The very public sabbatical produced one of his best-known albums, 1962's "The Bridge," and has led to proposals to rename the Williamsburg Bridge in Rollins' honor.

Rollins also crossed over to a non-jazz audience with occasional forays into rock, most notably his appearances on The Rolling Stones' 1981 album "Tattoo You."

- Childhood of discovery -

Born to parents who moved to New York from the US Virgin Islands, Rollins incorporated some of the inflections of his heritage into his jazz.

"St. Thomas," which appeared on "Saxophone Colossus" and became his best-known song, incorporated Caribbean calypso that he had heard as a child.

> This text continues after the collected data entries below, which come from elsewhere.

import Summits.HubbardSuperconductivity.HubbardSuperconductivity.Theorems.NodalWardXYPerturbedXYOrderEquivalence

/-!
# `PerturbedXYOrder` (stmt-HubbardSuperconductivity-10739) — line `schwarz-inheritance`, stub `stub_linearResponseOfCrux`

**Linear response is bounded under the crux.**  If `PerturbedXYOrder` holds, then by the landed converse
`complexStability_of_perturbedXYOrder` there are `J₀`, `ε₂ > 0`, `B > 0` with `Z_K ≠ 0 ∧ ‖num_K/Z_K/L⁶‖ ≤ B` for every kernel
admissible at radius `ε₂`, `J ≥ J₀`, `L ≥ 2`.  For such a `K` the ray `t ↦ t • K` stays admissible at radius `ε₂` on the closed
unit `t`-disc (`sch_admissible_smul`), so `f(t) = cratio L J (t • K)` is holomorphic there (`equiv_differentiableAt_cratio_ray`)
and bounded by `B` on the unit circle; Cauchy's estimate (`Complex.norm_deriv_le_of_forall_mem_sphere_norm_le`, radius `1`)
gives `‖f'(0)‖ ≤ B`, uniformly in `L`.  The data of the conclusion are `(J₀, ε₂, C = B)`.
-/

noncomputable section

namespace Summit.HubbardSuperconductivity.HubbardSuperconductivity.Theorems.PerturbedXYOrder

open MeasureTheory Literature.Probability.LatticeModels
open Summit.HubbardSuperconductivity.HubbardSuperconductivity.Theses.NodalWardXY

/-- Along the ray through a kernel admissible at radius `ε` (`0 ≤ ε`), every `t • K` with `‖t‖ ≤ 1` is admissible at the
same radius. -/
theorem lr_admissible_unit_ray {L : ℕ} [NeZero L] {ε : ℝ} (hε : 0 ≤ ε) {K : Bond L → Bond L → ℂ}
    (hK : Admissible L ε K) {t : ℂ} (ht : ‖t‖ ≤ 1) : Admissible L ε (t • K) :=
  sch_admissible_smul (mul_le_of_le_one_left hε ht) hK

/-- **Linear response is bounded under the crux.** If `PerturbedXYOrder` holds, there are `J₀`, `ε > 0`, `C` such that for
`J ≥ J₀`, `L ≥ 2` and every kernel `K` admissible at radius `ε`, the derivative at `t = 0` of the complex plateau along the ray,
`t ↦ cratio L J (t • K)`, has norm at most `C`, uniformly in `L`: Cauchy's estimate on the unit `t`-disc, where the plateau is
holomorphic (`Z ≠ 0`, `equiv_differentiableAt_cratio_ray`) and bounded by `B` (`complexStability_of_perturbedXYOrder`). -/
theorem stub_linearResponseOfCrux :
    PerturbedXYOrder → ∃ J₀ ε C : ℝ, 0 < ε ∧ ∀ J : ℝ, J₀ ≤ J → ∀ (L : ℕ) [NeZero L], 2 ≤ L →
      ∀ K : Bond L → Bond L → ℂ, Admissible L ε K → ‖deriv (fun t : ℂ => cratio L J (t • K)) 0‖ ≤ C := by
  intro h
  obtain ⟨J₀, ε₂, B, hε₂, -, hCS⟩ := complexStability_of_perturbedXYOrder h
  refine ⟨J₀, ε₂, B, hε₂, ?_⟩
  intro J hJ L _ hL K hK
  -- complex stability along the ray `t • K`, `‖t‖ ≤ 1`
  have hray : ∀ t : ℂ, ‖t‖ ≤ 1 → Zk J (t • K) ≠ 0 ∧ ‖cratio L J (t • K)‖ ≤ B :=
    fun t ht => hCS J hJ L hL (t • K) (lr_admissible_unit_ray hε₂.le hK ht)
  -- holomorphic on the closed unit disc, hence `DiffContOnCl` on the open one
  have hd : DiffContOnCl ℂ (fun s : ℂ => cratio L J (s • K)) (Metric.ball 0 1) := by
    refine DifferentiableOn.diffContOnCl_ball (U := Metric.closedBall 0 1) (fun t ht => ?_) subset_rfl
    exact (equiv_differentiableAt_cratio_ray J K (hray t (mem_closedBall_zero_iff.1 ht)).1).differentiableWithinAt
  -- bounded by `B` on the unit circle
  have hC : ∀ z ∈ Metric.sphere (0 : ℂ) 1, ‖cratio L J (z • K)‖ ≤ B :=
    fun z hz => (hray z (mem_sphere_zero_iff_norm.1 hz).le).2
  exact (Complex.norm_deriv_le_of_forall_mem_sphere_norm_le one_pos hd hC).trans_eq (div_one B)

end Summit.HubbardSuperconductivity.HubbardSuperconductivity.Theorems.PerturbedXYOrder

end
/-- Surgery (A) at the door `(0,0)`, translated: for `1 ≤ t ≤ h`,
`irr(h,V) + Σ_{k=1}^{t-1} bridge(k,V) irr(h-k,V) ≤ Σ_{|j| ≤ 2V} κ_t(2V; h, j)`. [folklore] -/
theorem surgery_concat {t h : ℕ} (ht : 1 ≤ t) (hth : t ≤ h) (V : ℕ) :
    irrMassOf kernel 0 0 h V + ∑ k ∈ Finset.Icc 1 (t - 1),
        bridgeMassOf kernel 0 0 k V * irrMassOf kernel 0 0 (h - k) V ≤
      ∑ j ∈ Finset.Icc (-((2 * V : ℕ) : ℤ)) ((2 * V : ℕ) : ℤ),
        kernel 0 0 t (2 * V) h j := by
  have := hS.1 0 0 t V h (by norm_num) ht hth
  simpa only [sum_translate hD] using this

/-- Surgery (B) at the door `(0,0)`, translated: for `s ≥ 1`,
`bridge(s,W) ≤ irr(s,W) + Σ_{k=1}^{s-1} bridge(k,W) irr(s-k,2W)`. [folklore] -/
theorem surgery_split {s : ℕ} (hs : 1 ≤ s) (W : ℕ) :
    bridgeMassOf kernel 0 0 s W ≤ irrMassOf kernel 0 0 s W + ∑ k ∈ Finset.Icc 1 (s - 1),
      bridgeMassOf kernel 0 0 k W * irrMassOf kernel 0 0 (s - k) (2 * W) := by
  have := hS.2 0 0 s W (by norm_num) hs
  simpa only [sum_translate hD] using this

/-- `irr(n,V) ≤ B_n` for `n ≥ 1` (surgery (A) at `t = h = n` and dictionary (iii)).
[folklore] -/
theorem irr_le {n : ℕ} (hn : 1 ≤ n) (V : ℕ) :
    irrMassOf kernel 0 0 n V ≤ HV.stripBlim n := by
  have h := surgery_concat hD hS hn le_rfl V
  have h0 : 0 ≤ ∑ k ∈ Finset.Icc 1 (n - 1),
      bridgeMassOf kernel 0 0 k V * irrMassOf kernel 0 0 (n - k) V :=
    Finset.sum_nonneg fun k _ =>
      mul_nonneg (bridgeMassOf_nonneg _ _ _ _) (irrMassOf_nonneg _ _ _ _)
  have h2 : (∑ j ∈ Finset.Icc (-((2 * V : ℕ) : ℤ)) ((2 * V : ℕ) : ℤ),
      kernel 0 0 n (2 * V) n j) ≤ HV.stripBlim n :=
    hD.2.2.1 n (2 * V) hn
  linarith

/-- `(irr(n,V))_V` is bounded above for `n ≥ 1`. [folklore] -/
theorem irr_bdd {n : ℕ} (hn : 1 ≤ n) :
    BddAbove (Set.range fun V => irrMassOf kernel 0 0 n V) :=
  ⟨_, by rintro _ ⟨V, rfl⟩; exact irr_le hD hS hn _⟩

Raised in Harlem, the epicenter of African American culture, Rollins recalled that his early musical education came from the Apollo Theater where he would watch its celebrated amateur nights.

By his 20s, Rollins had already managed to play with jazz legends including Parker, Miles Davis and especially Thelonious Monk.

The young Rollins would hang out at Monk's apartment and played on the pianist's classic 1957 album "Brilliant Corners."

Coltrane's relationship with Rollins has often been described as one of rivalry. Both explored new directions in jazz and became fascinated with Indian spirituality.

Whereas Coltrane brought grace and a gentle texture, Rollins arguably delivered a firmer sense of music's ebbs and flows, crafting jazz in the manner of a classical composer.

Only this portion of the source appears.